Aggregate over consecutive rows, e.g., for computing a moving average.

Action Code Details
Compute centered rolling mean with window size w
data.with_columns(
    smoothValue=pl.col('value').
        rolling_mean(window_size=w, min_periods=0, center=True)
)
Compute centered rolling mean per group with window size w
data.with_columns(
    smoothValue=pl.col('value').
        rolling_mean(window_size=w, min_periods=0, center=True).
        over('patient')
)
Detrend a column by group, using a centered rolling mean with window size w
data.with_columns(
    trend=pl.col('value').
        rolling_mean(window_size=w, min_periods=0, center=True).
        over('patient')
).with_columns(
    detrendedValue=(pl.col('value') - pl.col('trend')).over('Patient')
)
Detrend a column by group but preserve the mean level, using a centered rolling mean with window size w
data.with_columns(
    trend=pl.col('value').rolling_mean(
        window_size=w, min_periods=0, center=True).over('patient')
).with_columns(
    detrendedValue=(
        pl.col('value') - pl.col('trend') + pl.col('trend').mean()
    ).over('Patient')
Over time

Aggregation is done with respect to a date/time column (e.g., hourly, daily, weekly)

Row-based

Rolling computation for each row (i.e., observation in time)

Action Code Details
Rolling computation for a single column, with right-aligned partial window of max n days and at least i rows
data.with_columns(
    pl.col('Hospitalized').rolling_mean(
        by='Date',
        closed='both',
        window_size=f'{n - 1}d',
        min_periods=i
    )
)
Currently only available for rolling_mean(), not any of the other rolling_ functions.
Rolling computation with right-aligned partial window of max n days
new_data = data.rolling(
    index_column='Date',
    period=f'{n}d'
).agg(
    pl.mean('Obs)
)
Rolling computation with right-aligned partial windows of max n days, keep other columns
new_data = data.rolling(
    index_column='Date',
    period=f'{n}d'
).agg(
    pl.exclude(['Date', 'Obs']).last(),
    pl.mean('Obs)
)
Interval-based

Rolling computation for constant (not dynamic!) intervals.

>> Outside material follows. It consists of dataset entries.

import Summits.ResolutionOfSingularities.ResolutionOfSingularities.Theorems.EquisingularLiftEquisingularLiftNatSubchainSupplierInvSDefs
import HarnessLib

/-!
# [OURS · L1 W4.5(b) · EL♮(3) · T23-A″-S] HSUB′(ReachTowerB″-S) — THE SHADOW-FREE INNER-CHAIN INVARIANT WITH THE PLANE TRACE (definitions)
# `TCPlus.MemberS₀`, `TCPlus.InvS₀` = res-L1-w45b-stub-1's `TCPlus.Member` / `TCPlus.Inv` (…NatSubchainSupplierInvDefs) + clauses (viii) Cartier,
# (ix) plane trace `𝓢.comap jG = 𝓘⟨closure S_d⟩`, (x) plane flatness — the `K₂ = ∅` (shadow FORGOTTEN) arm of the S-chain
# (sibling of …NatSubchainSupplierInvSDefs p617224, which is the KCL-based arm)

res-type-027 g18 (object «A″-S UPSTAIRS TWINS», shadow-free arm «R-b»: res-L1-w45b-stub-4 WORD 2026-08-28T08:56:25Z «R-b — GO NOW», desk DEAL
09:01:29Z; specification = stub-4's T23-A″ ENGINE WORD 16d03a46d50c8ccd §S (ii) + the (D2) text `ReachTowerBDoublePrimeS` (res-L1-w45b-lead-1 p618927),
whose S-disjunct keeps BOTH seed-shadow arms `K₂ = ∅ ∨ (ConeForm ∧ K₂ = St_x W)`).
Crux `EquisingularLiftNatThree` = stmt-ResolutionOfSingularities-20148 (parent `EquisingularLiftNat` = stmt-…-20038), route `EquisingularLift`,
line `sections`. OURS; NOT a statement of any manuscript ([Hironaka2017] is a candidate under adjudication, nothing of it is asserted);
AI-written, weaker than expert review. Definitions + pure-logic projections only (no `sorry`, no instance, no notation; standard axioms).
`--supports stmt-ResolutionOfSingularities-20148 --as helper`.

WHY (stub-4's «R-b» word). V10‴'s inner motive in the S-branch is `INV_S W G β T Z K S b := (K = ∅ ∧ InvS₀ … ∧ S-side facts) ∨
(InvS … ∧ K-side facts ∧ S-side facts)`: when the seed shadow is FORGOTTEN (`K₂ = ∅`: non-conical `W`, or the chain chose to forget the cone) the
inner chain runs on res-L1-w45b-stub-1's K-free `TCPlus.Inv`, and the plane's model must still be carried to the seed of the round phase. So
`TCPlus.MemberS₀ … G T Z S_d excl` = body of `TCPlus.Member` VERBATIM ∧ (viii) `IsEffectiveCartier (𝓢.comap K.subschemeι)` (the Cartier clause of
res-D-pv-029's `MemberKC` — needed by the co-host transport `coneRound_exceptional_comap 𝓢 K` at the curve step even with the shadow forgotten, via
`isEffectiveCartier_comap_subschemeι_swap`) ∧ (ix) `𝓢.comap jG = 𝓘⟨closure S_d⟩` ∧ (x) `Flat (𝓢.subschemeι ≫ σ ≫ q)`; NO shadow clause (vii)/(vii-loc).
`TCPlus.InvS₀` = `TCPlus.Inv` with `MemberS₀` in both member clauses. Projections: `memberS₀_member` / `invS₀_inv` (every `Inv` consumer applies
unchanged), `memberS_memberS₀` / `invS_invS₀` (the KCL arm forgets its shadow into this one), `invS₀_memberS₀`.
The bricks (res-type-027, separate files) are the KCL-arm S bricks with the (vii-loc) block DELETED: base over res-type-100's `inv_base` /
`tcPlus_member_{un,}centred`, steps over res-L1-w45b-stub-4 / -stub-1's `member_strictTransform_of_{regular,centred}Point` (+ the (viii) blocks of the
KC twins, + (ix)/(x) as in the S twins), curve over res-D-pv-029's `Tower.inv₂_of_inv_curveStep_forget` with the SAME seeded-member block as
`Tower.invB_of_invS_curveStep` (p618350), concluding `Tower.InvB … (St T₉) (υ'⁻¹Z₉) [St S₉] ∅`.
-/

set_option linter.dupNamespace false -- mandated namespace `Summit.<Summit>.<Problem>` of this single-conjunct summit
set_option linter.overlappingInstances false -- signatures carry `[IsDomain O] [IsDiscreteValuationRing O]`

noncomputable section

open CategoryTheory CategoryTheory.Limits AlgebraicGeometry TopologicalSpace Topology IsLocalRing
open Literature.AlgebraicGeometry.Resolution
open AlgebraicGeometry.Scheme.IdealSheafData

namespace Summit.ResolutionOfSingularities.ResolutionOfSingularities.Cruxes.EquisingularLiftNat.Sections.TCPlus

variable (O : Type) [CommRing O] [IsDomain O] [IsDiscreteValuationRing O] (k : Type) [Field k] (θ : O →+* k)
  (P : Scheme.{0}) (q : P ⟶ Spec (.of O)) (Y : Set P) (Ch : ∀ X' : Scheme.{0}, (X' ⟶ P) → Set X' → Prop)

/-- **`TCPlus.MemberS₀` — a SHADOW-FREE member carrying the Cartier clause AND THE PLANE TRACE**: `TCPlus.Member O k θ P q Y Ch G T Z excl`
(clauses (i)–(vi) VERBATIM, see …NatSubchainSupplierInvDefs) ∧ (viii) `IsEffectiveCartier (𝓢.comap K.subschemeι)` ∧ (ix) `𝓢.comap jG = 𝓘⟨closure S_d⟩`
∧ (x) `Flat (𝓢.subschemeι ≫ σ ≫ q)`; no shadow clause. [OURS · L1 W4.5b · T23-A″-S] -/
def MemberS₀ (G : Scheme.{0}) (T Z Sd : Set G) (excl : Set G) : Prop :=
  ∃ (X : Scheme.{0}) (σ : X ⟶ P) (S : Set X) (jG : G ⟶ X) (tG : G ⟶ Spec (.of k)) (𝓢 K : X.IdealSheafData),
    Ch X σ S ∧ IsIntegral X ∧ IsLocallyNoetherian X ∧ Scheme.IsRegular X ∧ IsDominant (σ ≫ q) ∧
    IsPullback jG tG (σ ≫ q) (Spec.map (CommRingCat.ofHom θ)) ∧ jG '' T = S ∧
    -- (i) exact special fibre
    (𝓢 ⊔ K).comap jG = vanishingIdeal (⟨closure Z, isClosed_closure⟩ : Closeds G) ∧
    -- (ii) flat over `O`
    Flat ((𝓢 ⊔ K).subschemeι ≫ σ ≫ q) ∧
    -- (iii) the carrier is regular, both ideal sheaves are locally principal
    Scheme.IsRegular 𝓢.subscheme ∧ (∀ z : X, (stalkIdeal 𝓢 z).IsPrincipal ∧ (stalkIdeal K z).IsPrincipal) ∧
    -- (iv) off the generic point of `Y`
    σ '' ((𝓢 ⊔ K).support : Set X) ⊆ {y : P | ¬ IsGenericPoint y Y} ∧
    -- (v) regular quotient stalks at the special points, off the excluded ones — of codimension `2` at the closed ones
    (∀ z ∈ ((𝓢 ⊔ K).support : Set X), (σ ≫ q) z = closedPoint O → z ∉ jG '' excl →
      IsRegularLocalRing (X.presheaf.stalk z ⧸ stalkIdeal (𝓢 ⊔ K) z) ∧
      (IsClosed ({z} : Set X) →
        ringKrullDim (X.presheaf.stalk z ⧸ stalkIdeal (𝓢 ⊔ K) z) + 2 = ringKrullDim (X.presheaf.stalk z))) ∧
    -- (vi) centred packages at the excluded points
    (∀ y₀ ∈ excl, CentredPackage O P q X σ 𝓢 K (jG y₀)) ∧
    -- (viii) the carrier cuts an effective Cartier divisor on the cone (NO shadow clause (vii) in this arm)
    IsEffectiveCartier (𝓢.comap K.subschemeι) ∧
    -- (ix) THE PLANE TRACE: the carrier's special fibre is the reduced downstairs plane
    𝓢.comap jG = vanishingIdeal (⟨closure Sd, isClosed_closure⟩ : Closeds G) ∧
    -- (x) the plane's model is flat over `O` ON ITS OWN (the seeded member's `FE` datum)
    Flat (𝓢.subschemeι ≫ σ ≫ q)

/-- **`TCPlus.InvS₀` — the shadow-free inner invariant with Cartier clause and plane trace, `INV W G β T Z S_d b`**: `TCPlus.Inv` with
`MemberS₀` in both member clauses, the plane `S_d` threaded. [OURS · L1 W4.5b · T23-A″-S] -/
def InvS₀ {F₁ F₂ : Scheme.{0}} (_W : Set F₁) (G : Scheme.{0}) (_β : G ⟶ F₂) (T Z Sd : Set G) (b : Bool) : Prop :=
  IsIntegral G ∧ IsClosed T ∧ IsIrreducible T ∧ ¬ T ⊆ closure Z ∧ MemberS₀ O k θ P q Y Ch G T Z Sd ∅ ∧
    (b = false → ∀ y : ↥(vanishingIdeal (⟨closure Z, isClosed_closure⟩ : Closeds G)).subscheme,
      IsClosed ({((vanishingIdeal (⟨closure Z, isClosed_closure⟩ : Closeds G)).subschemeι y : G)} : Set G) →
      ¬ IsRegularLocalRing ((vanishingIdeal (⟨closure Z, isClosed_closure⟩ : Closeds G)).subscheme.presheaf.stalk y) →
      MemberS₀ O k θ P q Y Ch G T Z Sd {((vanishingIdeal (⟨closure Z, isClosed_closure⟩ : Closeds G)).subschemeι y : G)})

/-! ## Pure-logic projections -/

/-- `MemberS₀ ⇒ Member` (forget (viii), (ix), (x)). [OURS · pure logic] -/
theorem memberS₀_member {G : Scheme.{0}} {T Z Sd excl : Set G} (h : MemberS₀ O k θ P q Y Ch G T Z Sd excl) :
    Member O k θ P q Y Ch G T Z excl := by
  obtain ⟨X, σ, S, jG, tG, 𝓢, K, hCh, hXint, hXnoeth, hXreg, hdom, hsq, hTS, hi, hii, hiii, hiiip, hiv, hv, hvi, -, -, -⟩ := h
  exact ⟨X, σ, S, jG, tG, 𝓢, K, hCh, hXint, hXnoeth, hXreg, hdom, hsq, hTS, hi, hii, hiii, hiiip, hiv, hv, hvi⟩

/-- `MemberS ⇒ MemberS₀` (the KCL arm forgets its shadow clause (vii-loc)). [OURS · pure logic] -/
theorem memberS_memberS₀ {G : Scheme.{0}} {T Z Kd Sd excl : Set G} (h : MemberS O k θ P q Y Ch G T Z Kd Sd excl) :
    MemberS₀ O k θ P q Y Ch G T Z Sd excl := by
  obtain ⟨X, σ, S, jG, tG, 𝓢, K, hCh, hXint, hXnoeth, hXreg, hdom, hsq, hTS, hi, hii, hiii, hiiip, hiv, hv, hvi, -, hviii, hix, hx⟩ := h
  exact ⟨X, σ, S, jG, tG, 𝓢, K, hCh, hXint, hXnoeth, hXreg, hdom, hsq, hTS, hi, hii, hiii, hiiip, hiv, hv, hvi, hviii, hix, hx⟩

/-- The plane-trace clauses of a shadow-free member, for the record: the carrier is an upstairs ideal sheaf, locally principal with REGULAR
zero locus, `O`-flat, whose special fibre is EXACTLY `𝓘⟨closure S_d⟩`, for SOME realisation. [OURS · pure logic] -/
theorem memberS₀_plane {G : Scheme.{0}} {T Z Sd excl : Set G} (h : MemberS₀ O k θ P q Y Ch G T Z Sd excl) :
    ∃ (X : Scheme.{0}) (σ : X ⟶ P) (jG : G ⟶ X) (tG : G ⟶ Spec (.of k)) (𝓢 : X.IdealSheafData),
      IsPullback jG tG (σ ≫ q) (Spec.map (CommRingCat.ofHom θ)) ∧ (∀ z : X, (stalkIdeal 𝓢 z).IsPrincipal) ∧
      Scheme.IsRegular 𝓢.subscheme ∧ 𝓢.comap jG = vanishingIdeal (⟨closure Sd, isClosed_closure⟩ : Closeds G) ∧
      Flat (𝓢.subschemeι ≫ σ ≫ q) := by
  obtain ⟨X, σ, S, jG, tG, 𝓢, K, -, -, -, -, -, hsq, -, -, -, hiii, hiiip, -, -, -, -, hix, hx⟩ := h
  exact ⟨X, σ, jG, tG, 𝓢, hsq, fun z => (hiiip z).1, hiii, hix, hx⟩

/-- `InvS₀ ⇒ Inv` (res-L1-w45b-stub-1's invariant). [OURS · pure logic] -/
theorem invS₀_inv {F₁ F₂ : Scheme.{0}} {W : Set F₁} {G : Scheme.{0}} {β : G ⟶ F₂} {T Z Sd : Set G} {b : Bool}
    (h : InvS₀ O k θ P q Y Ch W G β T Z Sd b) : Inv O k θ P q Y Ch W G β T Z b := by
  obtain ⟨hG, hT, hTirr, hTZ, hmem, hcen⟩ := h
  exact ⟨hG, hT, hTirr, hTZ, memberS₀_member O k θ P q Y Ch hmem,
    fun hb y hy hreg => memberS₀_member O k θ P q Y Ch (hcen hb y hy hreg)⟩

/-- `InvS ⇒ InvS₀` (forget the shadow, keep the plane). [OURS · pure logic] -/
theorem invS_invS₀ {F₁ F₂ : Scheme.{0}} {W : Set F₁} {G : Scheme.{0}} {β : G ⟶ F₂} {T Z Kd Sd : Set G} {b : Bool}
    (h : InvS O k θ P q Y Ch W G β T Z Kd Sd b) : InvS₀ O k θ P q Y Ch W G β T Z Sd b := by
  obtain ⟨hG, hT, hTirr, hTZ, hmem, hcen⟩ := h
  exact ⟨hG, hT, hTirr, hTZ, memberS_memberS₀ O k θ P q Y Ch hmem,
    fun hb y hy hreg => memberS_memberS₀ O k θ P q Y Ch (hcen hb y hy hreg)⟩

/-- The uncentred member's plane trace, read off `InvS₀`. [OURS · pure logic] -/
theorem invS₀_memberS₀ {F₁ F₂ : Scheme.{0}} {W : Set F₁} {G : Scheme.{0}} {β : G ⟶ F₂} {T Z Sd : Set G} {b : Bool}
    (h : InvS₀ O k θ P q Y Ch W G β T Z Sd b) : MemberS₀ O k θ P q Y Ch G T Z Sd ∅ :=
  h.2.2.2.2.1

end Summit.ResolutionOfSingularities.ResolutionOfSingularities.Cruxes.EquisingularLiftNat.Sections.TCPlus

end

This may introduce additional moments in time.

Action Code Details
Daily rolling computation with right-aligned partial window of max n days
new_data = data.group_by_dynamic(
    index_column='Date',
    every='1d',
    offset=f'-{n - 1}d',
    period=f'{n - 1}d',
    label='right',
    closed='both',
    start_by='window'
).agg(
    pl.mean('Obs')
)
To be verified
Dynamic daily rolling statistic proportional to number of window observations, with right-aligned partial window of max n days
new_data = data.group_by_dynamic(
    index_column='Date',
    every='1d',
    offset=f'-{n - 1}d',
    period=f'{n - 1}d',
    label='right',
    closed='both',
    start_by='window'
).agg(
    pl.sum('Hospitalized').alias('DaysHospitalized'),
    pl.count()
).with_columns(
    Proportion=pl.col('DaysHospitalized') / pl.col('count')
)
To be verified
Daily rolling computation with left-aligned partial window of max n days
new_data = data.group_by_dynamic(
    index_column='Date',
    every='1d',
    offset=f'-{n - 1}d',
    period=f'{n - 1}d',
    label='left',
    closed='both',
    start_by='datapoint'
).agg(
    pl.mean('Obs')
)
To be verified

Order

Action Code Details
Reorder all columns in the given order
data.select(pl.col(['patient', 'sex', 'age']))
Reorder specific columns in a given order
cols = ['topic', 'parent', 'language']
data.select(pl.col(cols), pl.exclude(cols))
There doesn't seem to be a shorter way to do this
Sort rows by column value
data.sort('col1')

Grow

Transformations which increase the shape of the data frame

Action Code Details
Append constant numeric column
data.with_columns(Intercept=pl.lit(1))
Append series as new column
s = pl.Series("apple", [10, 20, 30])
data.hstack([s])
Note the brackets

Add derived column(s)

Action Code Details
Transform another column
data.with_columns( ageSq = pl.col('age') ** 2 )
Transform another column
data.with_columns(
    (pl.col('age') ** 2).alias('ageSq')
)
Constant values conditional on another column
data.with_columns(
    AdultScore=pl.when(pl.col('age') >= 18).
        then(pl.lit(1)).
        otherwise(pl.lit(-1))
)
Add multiple columns based on transformations of other columns
data.with_columns(
    ageSq=pl.col('age') ** 2
    hospitalizationsSq=pl.col('hospitalizations') ** 2
)
Add multiple columns based on transformations of other columns
data.with_columns(
    (pl.col('Age') ** 2).alias('Age2')
    pl.col('Age').alias('Age3') ** 3
)
alias() can be called after pl.col(), may be more readable sometimes
Add multiple constant columns based on a dict
for k, v in dict.items():
    data = data.with_columns(pl.lit(v).alias(k))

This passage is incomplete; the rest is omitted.